/-! ### §2. Katz side: sequential continuity of values of `G ∈ 𝒪_{ℂ_p}⟦T⟧` at `T → 0` (PROVED)

The S2′ frame pins the member's value as `constantCoeff G` (`T = 0`); the in-range points
`T_n = Λ̂(γ)^{2ⁿ} − 1 → 0`.  Bounded coefficients (`‖a_k‖ ≤ 1`) give
`‖G(x) − a₀‖ ≤ ∑_{k≥1} ‖x‖^k = ‖x‖/(1 − ‖x‖) → 0`: no ultrametricity, no measure, no torsion. -/

variable {p : ℕ} [Fact p.Prime]

/-- Tail bound: a value `v` of `Q ∈ 𝒪_{ℂ_p}⟦T⟧` at `x` with `‖x‖ < 1` satisfies
`‖v − a₀‖ ≤ ‖x‖ / (1 − ‖x‖)`. -/
theorem norm_sub_constantCoeff_le_of_hasValueAt {Q : PowerSeries (PadicComplexInt p)} {x v : ℂ_[p]}
    (hx : ‖x‖ < 1) (hv : IntSeries.HasValueAt Q x v) :
    ‖v - ((PowerSeries.constantCoeff Q : PadicComplexInt p) : ℂ_[p])‖ ≤ ‖x‖ / (1 - ‖x‖) := by
  unfold IntSeries.HasValueAt at hv
  -- split off the constant term
  have htail : HasSum (fun k : ℕ => ((PowerSeries.coeff (k + 1) Q : PadicComplexInt p) : ℂ_[p]) *
      x ^ (k + 1)) (v - ((PowerSeries.constantCoeff Q : PadicComplexInt p) : ℂ_[p])) := by
    have := (hasSum_nat_add_iff' 1).mpr hv
    simpa [Finset.sum_range_one, PowerSeries.coeff_zero_eq_constantCoeff] using this
  have hx0 : 0 ≤ ‖x‖ := norm_nonneg x
  -- termwise bound by a geometric series
  have hbound : ∀ k : ℕ, ‖((PowerSeries.coeff (k + 1) Q : PadicComplexInt p) : ℂ_[p]) * x ^ (k + 1)‖
      ≤ ‖x‖ * ‖x‖ ^ k := by
    intro k
    rw [norm_mul, norm_pow, pow_succ]
    have hc : ‖((PowerSeries.coeff (k + 1) Q : PadicComplexInt p) : ℂ_[p])‖ ≤ 1 :=
      norm_coe_padicComplexInt_le_one _
    calc ‖((PowerSeries.coeff (k + 1) Q : PadicComplexInt p) : ℂ_[p])‖ * (‖x‖ ^ k * ‖x‖)
        ≤ 1 * (‖x‖ ^ k * ‖x‖) := by
          apply mul_le_mul_of_nonneg_right hc; positivity
      _ = ‖x‖ * ‖x‖ ^ k := by ring
  have hgeom : HasSum (fun k : ℕ => ‖x‖ * ‖x‖ ^ k) (‖x‖ * (1 - ‖x‖)⁻¹) :=
    (hasSum_geometric_of_lt_one hx0 hx).mul_left ‖x‖
  have hsumm : Summable (fun k : ℕ => ‖((PowerSeries.coeff (k + 1) Q : PadicComplexInt p) : ℂ_[p]) *
      x ^ (k + 1)‖) :=
    Summable.of_nonneg_of_le (fun k => norm_nonneg _) hbound hgeom.summable
  rw [← htail.tsum_eq]
  calc ‖∑' k : ℕ, ((PowerSeries.coeff (k + 1) Q : PadicComplexInt p) : ℂ_[p]) * x ^ (k + 1)‖
      ≤ ∑' k : ℕ, ‖((PowerSeries.coeff (k + 1) Q : PadicComplexInt p) : ℂ_[p]) * x ^ (k + 1)‖ :=
        norm_tsum_le_tsum_norm hsumm
    _ ≤ ∑' k : ℕ, ‖x‖ * ‖x‖ ^ k := hsumm.tsum_le_tsum hbound hgeom.summable
    _ = ‖x‖ * (1 - ‖x‖)⁻¹ := hgeom.tsum_eq
    _ = ‖x‖ / (1 - ‖x‖) := by rw [div_eq_mul_inv]

/-- **H_K (Katz-side sequential continuity, PROVED).** If `x n → 0` in `ℂ_p` and `v n` is the value of
`Q ∈ 𝒪_{ℂ_p}⟦T⟧` at `x n`, then `v n → constantCoeff Q` — the member's S2′ value `G(0)` IS the limit of
the in-range values along ANY sequence of interpolation points tending to `T = 0` (for the Δ-keys: the
`v`-ramified points `ε⋆Λ^{2ⁿ}`, `‖T_n‖ = 2^{-n-2}`). -/
theorem tendsto_constantCoeff_of_hasValueAt {Q : PowerSeries (PadicComplexInt p)} {x v : ℕ → ℂ_[p]}
    (hx : Tendsto x atTop (𝓝 0)) (hv : ∀ n, IntSeries.HasValueAt Q (x n) (v n)) :
    Tendsto v atTop (𝓝 ((PowerSeries.constantCoeff Q : PadicComplexInt p) : ℂ_[p])) := by
  rw [tendsto_iff_norm_sub_tendsto_zero]
  have hnx : Tendsto (fun n => ‖x n‖) atTop (𝓝 0) := by
    simpa using hx.norm
  -- eventually ‖x n‖ < 1/2, where the tail bound is ≤ 2‖x n‖
  have hev : ∀ᶠ n in atTop, ‖x n‖ < 1 / 2 := by
    exact hnx.eventually (gt_mem_nhds (by norm_num))
  have hmaj : Tendsto (fun n => 2 * ‖x n‖) atTop (𝓝 0) := by
    simpa using hnx.const_mul (2 : ℝ)
  refine squeeze_zero_norm' ?_ hmaj
  filter_upwards [hev] with n hn
  rw [Real.norm_eq_abs, abs_of_nonneg (norm_nonneg _)]
  have hx1 : ‖x n‖ < 1 := by linarith
  have h := norm_sub_constantCoeff_le_of_hasValueAt hx1 (hv n)
  have hden : (1 : ℝ) / 2 ≤ 1 - ‖x n‖ := by linarith
  have hx0 : 0 ≤ ‖x n‖ := norm_nonneg _
  calc ‖v n - ((PowerSeries.constantCoeff Q : PadicComplexInt p) : ℂ_[p])‖
      ≤ ‖x n‖ / (1 - ‖x n‖) := h
    _ ≤ ‖x n‖ / (1 / 2) := by
        apply div_le_div_of_nonneg_left hx0 (by norm_num) hden
    _ = 2 * ‖x n‖ := by ring

/-! ### §3. The valuation currency at the point `φ_δ` (names compatible with k3-g3's package) and the
PROVED chain  engine ⟹ LOWER exponent inequality -/

/-- (V-lim) the ODD-COSET LIMIT LAW — the merged one-sided form of k3-g3's (W-a) ∧ (W-b): the product of
the member's out-of-range Katz value `G0 = G(0)` and the partner's in-range value `Lin` is bounded by
`2^c` times the square of the BDP-side limit `S⋆` (`c` = the uniform bound on the in-range constants). -/
def OddCosetValueLaw (G0 Lin Sstar : ℂ_[2]) (c : ℤ) : Prop :=
  ‖G0‖ * ‖Lin‖ ≤ (2 : ℝ) ^ (c : ℝ) * ‖Sstar‖ ^ 2

/-- (V-col) COLEMAN AT 2, one-sided: `S⋆ = e₂ · ι_v(κ) · log_ω(P̃)` (Kriz–Li Thm. 2.8 at `p = 2` plus the
conductor-`2^{n_v}` depletion bookkeeping) has norm at most `2^{-(e + k + ℓ)}` (`e` = the explicit
constant's order, `k = ord_v κ` of the Heegner multiplier, `ℓ` = S2′'s log binder). -/
def ColemanBoundAtTwo (Sstar : ℂ_[2]) (e k ℓ : ℤ) : Prop :=
  ‖Sstar‖ ≤ (2 : ℝ) ^ (-((e : ℝ) + k + ℓ))

/-- (W-c) Katz IN RANGE at the partner's (ramified) point: exact, de Shalit II.4.14 (36)–(37) with the
Gauss factor (`ρ/2 = n_v(δ)/2 ∈ {1, 3/2}` + the in-range constant), `a = ord` of the algebraic central
value of the rank-0 constituent. -/
def InRangeAtPhi (Lin : ℂ_[2]) (ρ a : ℤ) : Prop :=
  ‖Lin‖ = (2 : ℝ) ^ (-(ρ : ℝ) / 2 - a)

/-- (W-d) explicit Gross–Zagier for the good pair projected to `W` (k3-g3, exact; print). -/
def ExplicitGZAtPhi (k kbar g q t τ a : ℤ) : Prop :=
  k + kbar = g + q + t - 2 * τ + a

/-- (W-e⁻) the one-sided balance of the Heegner multiplier (k3-g3 Plan 2). -/
def LowerBalanceAtPhi (k kbar β : ℤ) : Prop :=
  β ≤ k - kbar

/-- **T4 (PROVED).** The limit law + Coleman bound + in-range value give the lower bound on `m/2`,
`m/2 ≥ 2(e + k + ℓ) − ρ/2 − a − c`, for the exponent `m` of the member's value `‖G0‖ = 2^{-m/2}`. -/
theorem half_m_lower {G0 Lin Sstar : ℂ_[2]} {c e k ℓ ρ a : ℤ} {m : ℝ}
    (hV : OddCosetValueLaw G0 Lin Sstar c) (hC : ColemanBoundAtTwo Sstar e k ℓ)
    (hI : InRangeAtPhi Lin ρ a) (hm : ‖G0‖ = (2 : ℝ) ^ (-m / 2)) :
    2 * ((e : ℝ) + k + ℓ) - (ρ : ℝ) / 2 - a - c ≤ m / 2 := by
  unfold OddCosetValueLaw at hV
  unfold ColemanBoundAtTwo at hC
  unfold InRangeAtPhi at hI
  have h2 : (1 : ℝ) < 2 := by norm_num
  have hS0 : 0 ≤ ‖Sstar‖ := norm_nonneg _
  have hSsq : ‖Sstar‖ ^ 2 ≤ ((2 : ℝ) ^ (-((e : ℝ) + k + ℓ))) ^ 2 := by
    exact pow_le_pow_left₀ hS0 hC 2
  have hc0 : 0 ≤ (2 : ℝ) ^ (c : ℝ) := by positivity
  have hchain : (2 : ℝ) ^ (-m / 2) * (2 : ℝ) ^ (-(ρ : ℝ) / 2 - a)
      ≤ (2 : ℝ) ^ (c : ℝ) * ((2 : ℝ) ^ (-((e : ℝ) + k + ℓ))) ^ 2 := by
    rw [← hm, ← hI]
    exact hV.trans (mul_le_mul_of_nonneg_left hSsq hc0)
  have hl : (2 : ℝ) ^ (-m / 2) * (2 : ℝ) ^ (-(ρ : ℝ) / 2 - a) = (2 : ℝ) ^ (-m / 2 + (-(ρ : ℝ) / 2 - a)) := by
    rw [← Real.rpow_add (by norm_num : (0 : ℝ) < 2)]
  have hsq : ((2 : ℝ) ^ (-((e : ℝ) + k + ℓ))) ^ 2 = (2 : ℝ) ^ (2 * (-((e : ℝ) + k + ℓ))) := by
    rw [← Real.rpow_natCast ((2 : ℝ) ^ (-((e : ℝ) + k + ℓ))) 2,
      ← Real.rpow_mul (by norm_num : (0 : ℝ) ≤ 2)]
    congr 1
    push_cast
    ring
  have hr : (2 : ℝ) ^ (c : ℝ) * ((2 : ℝ) ^ (-((e : ℝ) + k + ℓ))) ^ 2
      = (2 : ℝ) ^ ((c : ℝ) + 2 * (-((e : ℝ) + k + ℓ))) := by
    rw [hsq, ← Real.rpow_add (by norm_num : (0 : ℝ) < 2)]
  rw [hl, hr] at hchain
  have hexp := (Real.rpow_le_rpow_left_iff h2).mp hchain
  linarith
_ _ _ _
## Exercise
Look through the data above. Copy every line with the string "sequential" in it.

## Response
/-! ### §2. Katz side: sequential continuity of values of `G ∈ 𝒪_{ℂ_p}⟦T⟧` at `T → 0` (PROVED)
/-- **H_K (Katz-side sequential continuity, PROVED).** If `x n → 0` in `ℂ_p` and `v n` is the value of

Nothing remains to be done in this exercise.